Work instruction: Please quote exactly the lines below from the line containing "can at best" to the line containing "consequence form: Dafermos–Holzegel–Rodnianski–Taylor", both lines included, and nothing else.

Source information:

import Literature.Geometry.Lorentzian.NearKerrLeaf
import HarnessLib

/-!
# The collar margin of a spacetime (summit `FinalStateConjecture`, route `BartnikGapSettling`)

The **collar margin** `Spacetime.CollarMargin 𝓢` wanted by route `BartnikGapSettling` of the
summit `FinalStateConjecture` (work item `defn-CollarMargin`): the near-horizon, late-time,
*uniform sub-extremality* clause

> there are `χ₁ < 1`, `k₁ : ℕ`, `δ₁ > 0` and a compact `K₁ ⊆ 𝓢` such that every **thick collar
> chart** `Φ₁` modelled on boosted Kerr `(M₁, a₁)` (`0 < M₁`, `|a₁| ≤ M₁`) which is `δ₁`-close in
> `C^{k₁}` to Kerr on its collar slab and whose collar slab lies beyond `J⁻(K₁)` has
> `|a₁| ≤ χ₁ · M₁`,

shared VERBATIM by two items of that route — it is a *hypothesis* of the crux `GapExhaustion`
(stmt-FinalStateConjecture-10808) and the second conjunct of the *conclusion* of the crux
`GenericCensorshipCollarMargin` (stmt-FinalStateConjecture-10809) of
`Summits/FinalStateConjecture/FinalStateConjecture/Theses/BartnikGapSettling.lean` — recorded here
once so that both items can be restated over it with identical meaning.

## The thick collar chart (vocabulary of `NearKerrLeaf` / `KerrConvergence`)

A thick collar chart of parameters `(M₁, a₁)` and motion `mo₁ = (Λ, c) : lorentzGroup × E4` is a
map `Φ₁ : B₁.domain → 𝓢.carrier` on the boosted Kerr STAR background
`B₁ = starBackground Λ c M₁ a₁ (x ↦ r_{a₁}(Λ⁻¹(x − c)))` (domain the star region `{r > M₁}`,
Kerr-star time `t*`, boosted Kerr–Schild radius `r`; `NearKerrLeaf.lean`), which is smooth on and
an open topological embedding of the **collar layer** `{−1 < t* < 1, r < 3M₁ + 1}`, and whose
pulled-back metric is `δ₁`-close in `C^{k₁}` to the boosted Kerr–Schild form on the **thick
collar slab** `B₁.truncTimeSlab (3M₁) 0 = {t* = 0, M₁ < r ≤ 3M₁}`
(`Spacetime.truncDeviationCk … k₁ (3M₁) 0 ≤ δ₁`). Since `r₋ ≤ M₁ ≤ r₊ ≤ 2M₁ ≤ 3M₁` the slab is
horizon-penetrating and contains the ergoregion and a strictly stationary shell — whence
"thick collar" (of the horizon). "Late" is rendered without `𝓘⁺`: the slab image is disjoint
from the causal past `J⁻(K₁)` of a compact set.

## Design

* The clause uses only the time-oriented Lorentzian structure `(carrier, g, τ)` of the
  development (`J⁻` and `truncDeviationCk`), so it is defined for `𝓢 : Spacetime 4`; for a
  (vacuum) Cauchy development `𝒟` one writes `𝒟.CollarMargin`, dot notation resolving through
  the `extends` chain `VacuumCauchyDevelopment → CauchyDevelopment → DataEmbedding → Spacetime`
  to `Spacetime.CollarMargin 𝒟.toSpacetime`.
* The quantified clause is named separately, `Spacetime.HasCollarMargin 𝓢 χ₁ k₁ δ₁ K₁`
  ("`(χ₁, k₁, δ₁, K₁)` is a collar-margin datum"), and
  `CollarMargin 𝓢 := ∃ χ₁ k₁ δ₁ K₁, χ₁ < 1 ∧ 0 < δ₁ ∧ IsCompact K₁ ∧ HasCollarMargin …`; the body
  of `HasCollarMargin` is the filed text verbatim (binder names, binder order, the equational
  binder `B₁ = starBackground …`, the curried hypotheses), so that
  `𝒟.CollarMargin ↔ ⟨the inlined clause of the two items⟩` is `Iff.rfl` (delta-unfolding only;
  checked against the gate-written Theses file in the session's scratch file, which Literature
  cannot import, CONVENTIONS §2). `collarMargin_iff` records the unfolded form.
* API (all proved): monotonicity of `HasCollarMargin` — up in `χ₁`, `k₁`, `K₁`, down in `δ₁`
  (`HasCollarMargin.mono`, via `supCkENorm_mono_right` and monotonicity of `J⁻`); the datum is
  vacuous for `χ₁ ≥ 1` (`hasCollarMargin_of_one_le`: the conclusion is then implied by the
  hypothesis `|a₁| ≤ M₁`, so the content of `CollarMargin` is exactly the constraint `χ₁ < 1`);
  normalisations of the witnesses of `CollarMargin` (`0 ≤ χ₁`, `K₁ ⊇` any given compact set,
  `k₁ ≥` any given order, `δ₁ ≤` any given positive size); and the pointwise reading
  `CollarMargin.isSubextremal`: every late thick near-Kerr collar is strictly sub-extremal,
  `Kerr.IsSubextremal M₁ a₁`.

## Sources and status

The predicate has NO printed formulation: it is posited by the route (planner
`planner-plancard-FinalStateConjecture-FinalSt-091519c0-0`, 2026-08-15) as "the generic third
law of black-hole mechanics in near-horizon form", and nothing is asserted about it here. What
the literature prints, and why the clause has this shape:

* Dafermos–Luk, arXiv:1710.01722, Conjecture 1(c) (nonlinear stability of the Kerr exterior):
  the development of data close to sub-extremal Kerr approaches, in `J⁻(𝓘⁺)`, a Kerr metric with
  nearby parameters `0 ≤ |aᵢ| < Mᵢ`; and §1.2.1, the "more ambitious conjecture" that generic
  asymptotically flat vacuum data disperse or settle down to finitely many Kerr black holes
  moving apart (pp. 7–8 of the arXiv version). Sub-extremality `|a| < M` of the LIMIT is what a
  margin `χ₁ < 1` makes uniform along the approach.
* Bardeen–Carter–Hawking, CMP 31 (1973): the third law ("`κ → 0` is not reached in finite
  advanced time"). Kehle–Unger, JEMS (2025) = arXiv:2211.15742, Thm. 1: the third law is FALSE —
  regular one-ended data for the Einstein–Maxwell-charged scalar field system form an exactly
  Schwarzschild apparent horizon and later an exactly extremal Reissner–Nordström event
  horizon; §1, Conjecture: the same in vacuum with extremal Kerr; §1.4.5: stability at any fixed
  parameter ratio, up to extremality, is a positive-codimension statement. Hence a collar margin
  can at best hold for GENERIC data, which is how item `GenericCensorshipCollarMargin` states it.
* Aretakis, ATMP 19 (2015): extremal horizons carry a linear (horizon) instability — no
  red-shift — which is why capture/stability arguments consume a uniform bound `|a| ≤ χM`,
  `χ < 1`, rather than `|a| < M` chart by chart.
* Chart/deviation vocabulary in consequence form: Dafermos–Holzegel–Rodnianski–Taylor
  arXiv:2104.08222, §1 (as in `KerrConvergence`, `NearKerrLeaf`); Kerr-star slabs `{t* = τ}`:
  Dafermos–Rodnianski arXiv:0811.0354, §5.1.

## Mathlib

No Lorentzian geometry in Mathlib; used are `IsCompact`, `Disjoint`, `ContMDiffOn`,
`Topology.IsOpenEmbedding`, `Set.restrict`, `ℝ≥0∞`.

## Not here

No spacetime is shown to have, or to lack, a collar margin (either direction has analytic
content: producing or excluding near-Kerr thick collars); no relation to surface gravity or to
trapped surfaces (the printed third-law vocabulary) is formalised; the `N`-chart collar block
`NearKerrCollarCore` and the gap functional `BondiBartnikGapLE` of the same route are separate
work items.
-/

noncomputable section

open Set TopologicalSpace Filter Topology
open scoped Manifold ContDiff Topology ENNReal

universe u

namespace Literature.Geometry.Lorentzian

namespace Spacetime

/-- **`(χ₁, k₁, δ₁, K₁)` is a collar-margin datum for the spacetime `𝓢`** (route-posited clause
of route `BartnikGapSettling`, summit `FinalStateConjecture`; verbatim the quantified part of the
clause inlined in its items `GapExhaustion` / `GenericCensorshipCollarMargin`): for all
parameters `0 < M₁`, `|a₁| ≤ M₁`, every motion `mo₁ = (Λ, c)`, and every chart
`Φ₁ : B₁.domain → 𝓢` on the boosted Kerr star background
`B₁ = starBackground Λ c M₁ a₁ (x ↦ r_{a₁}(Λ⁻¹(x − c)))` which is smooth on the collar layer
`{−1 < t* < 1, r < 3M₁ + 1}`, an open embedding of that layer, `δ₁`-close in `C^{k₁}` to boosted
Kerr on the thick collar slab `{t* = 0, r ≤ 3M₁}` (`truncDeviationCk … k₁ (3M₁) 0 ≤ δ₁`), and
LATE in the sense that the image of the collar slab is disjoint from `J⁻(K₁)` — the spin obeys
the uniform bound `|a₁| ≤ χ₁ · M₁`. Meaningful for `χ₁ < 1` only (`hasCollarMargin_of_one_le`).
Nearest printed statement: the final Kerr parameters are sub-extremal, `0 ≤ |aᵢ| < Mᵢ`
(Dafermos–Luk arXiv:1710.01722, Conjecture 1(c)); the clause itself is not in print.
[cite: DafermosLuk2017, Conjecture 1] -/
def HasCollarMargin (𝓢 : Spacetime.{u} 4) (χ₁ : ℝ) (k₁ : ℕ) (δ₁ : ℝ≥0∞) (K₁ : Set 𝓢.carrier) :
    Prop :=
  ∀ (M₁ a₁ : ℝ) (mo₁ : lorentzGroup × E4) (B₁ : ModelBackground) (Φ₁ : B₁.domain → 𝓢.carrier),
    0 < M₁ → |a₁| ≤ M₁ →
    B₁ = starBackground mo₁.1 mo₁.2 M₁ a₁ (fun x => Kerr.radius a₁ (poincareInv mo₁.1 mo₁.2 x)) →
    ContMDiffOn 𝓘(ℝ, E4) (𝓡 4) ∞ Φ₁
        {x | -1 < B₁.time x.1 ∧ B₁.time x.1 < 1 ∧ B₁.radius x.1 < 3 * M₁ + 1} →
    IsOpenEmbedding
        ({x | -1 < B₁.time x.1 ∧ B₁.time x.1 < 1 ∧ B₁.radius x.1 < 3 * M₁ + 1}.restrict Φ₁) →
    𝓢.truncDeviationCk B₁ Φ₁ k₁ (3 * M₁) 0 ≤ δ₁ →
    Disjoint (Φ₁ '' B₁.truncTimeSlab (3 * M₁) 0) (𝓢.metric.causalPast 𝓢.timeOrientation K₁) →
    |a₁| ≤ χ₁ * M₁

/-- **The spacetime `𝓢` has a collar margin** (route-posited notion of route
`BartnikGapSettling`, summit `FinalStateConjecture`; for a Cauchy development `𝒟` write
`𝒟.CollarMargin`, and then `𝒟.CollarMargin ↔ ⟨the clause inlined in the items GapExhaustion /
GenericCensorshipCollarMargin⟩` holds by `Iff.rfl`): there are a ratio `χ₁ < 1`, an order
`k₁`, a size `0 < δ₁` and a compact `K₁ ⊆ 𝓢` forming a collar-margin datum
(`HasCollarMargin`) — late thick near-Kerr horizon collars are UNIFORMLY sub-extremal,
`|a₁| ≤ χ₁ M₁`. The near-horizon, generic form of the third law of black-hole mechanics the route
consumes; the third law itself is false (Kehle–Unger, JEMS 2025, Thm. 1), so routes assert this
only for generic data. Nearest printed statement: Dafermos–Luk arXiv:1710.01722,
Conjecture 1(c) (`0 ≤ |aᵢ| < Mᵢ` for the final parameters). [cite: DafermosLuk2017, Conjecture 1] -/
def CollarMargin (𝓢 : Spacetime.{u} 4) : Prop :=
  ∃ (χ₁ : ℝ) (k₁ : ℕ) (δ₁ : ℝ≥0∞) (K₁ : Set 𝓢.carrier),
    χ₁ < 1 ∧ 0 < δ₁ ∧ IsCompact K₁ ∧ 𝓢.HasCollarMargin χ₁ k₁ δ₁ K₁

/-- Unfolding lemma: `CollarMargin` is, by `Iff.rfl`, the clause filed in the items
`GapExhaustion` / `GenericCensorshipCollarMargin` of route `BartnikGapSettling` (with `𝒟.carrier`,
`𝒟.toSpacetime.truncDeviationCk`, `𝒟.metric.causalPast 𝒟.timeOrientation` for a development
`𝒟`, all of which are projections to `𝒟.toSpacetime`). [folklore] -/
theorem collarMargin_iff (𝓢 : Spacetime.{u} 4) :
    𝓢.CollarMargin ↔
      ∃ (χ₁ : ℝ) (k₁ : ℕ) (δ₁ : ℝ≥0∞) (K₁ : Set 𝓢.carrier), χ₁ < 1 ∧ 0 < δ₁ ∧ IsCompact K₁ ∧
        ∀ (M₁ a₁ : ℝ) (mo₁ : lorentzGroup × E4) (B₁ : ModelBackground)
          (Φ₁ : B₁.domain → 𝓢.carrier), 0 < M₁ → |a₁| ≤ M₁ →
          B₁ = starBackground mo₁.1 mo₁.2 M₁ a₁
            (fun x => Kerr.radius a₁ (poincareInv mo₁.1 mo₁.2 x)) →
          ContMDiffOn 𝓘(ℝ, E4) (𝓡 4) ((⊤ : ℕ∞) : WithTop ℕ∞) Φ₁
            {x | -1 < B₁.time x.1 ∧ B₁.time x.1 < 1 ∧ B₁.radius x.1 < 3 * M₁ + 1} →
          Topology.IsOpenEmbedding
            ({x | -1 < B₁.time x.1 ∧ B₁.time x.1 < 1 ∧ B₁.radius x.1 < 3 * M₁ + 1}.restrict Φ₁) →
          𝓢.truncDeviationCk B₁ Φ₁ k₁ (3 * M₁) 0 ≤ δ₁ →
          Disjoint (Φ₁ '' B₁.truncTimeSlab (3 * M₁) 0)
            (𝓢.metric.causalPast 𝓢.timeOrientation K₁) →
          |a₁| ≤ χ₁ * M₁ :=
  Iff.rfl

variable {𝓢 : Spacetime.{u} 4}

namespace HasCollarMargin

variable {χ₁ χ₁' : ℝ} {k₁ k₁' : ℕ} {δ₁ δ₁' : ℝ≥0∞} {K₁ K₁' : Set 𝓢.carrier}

Expected output:
  can at best hold for GENERIC data, which is how item `GenericCensorshipCollarMargin` states it.
* Aretakis, ATMP 19 (2015): extremal horizons carry a linear (horizon) instability — no
  red-shift — which is why capture/stability arguments consume a uniform bound `|a| ≤ χM`,
  `χ < 1`, rather than `|a| < M` chart by chart.
* Chart/deviation vocabulary in consequence form: Dafermos–Holzegel–Rodnianski–Taylor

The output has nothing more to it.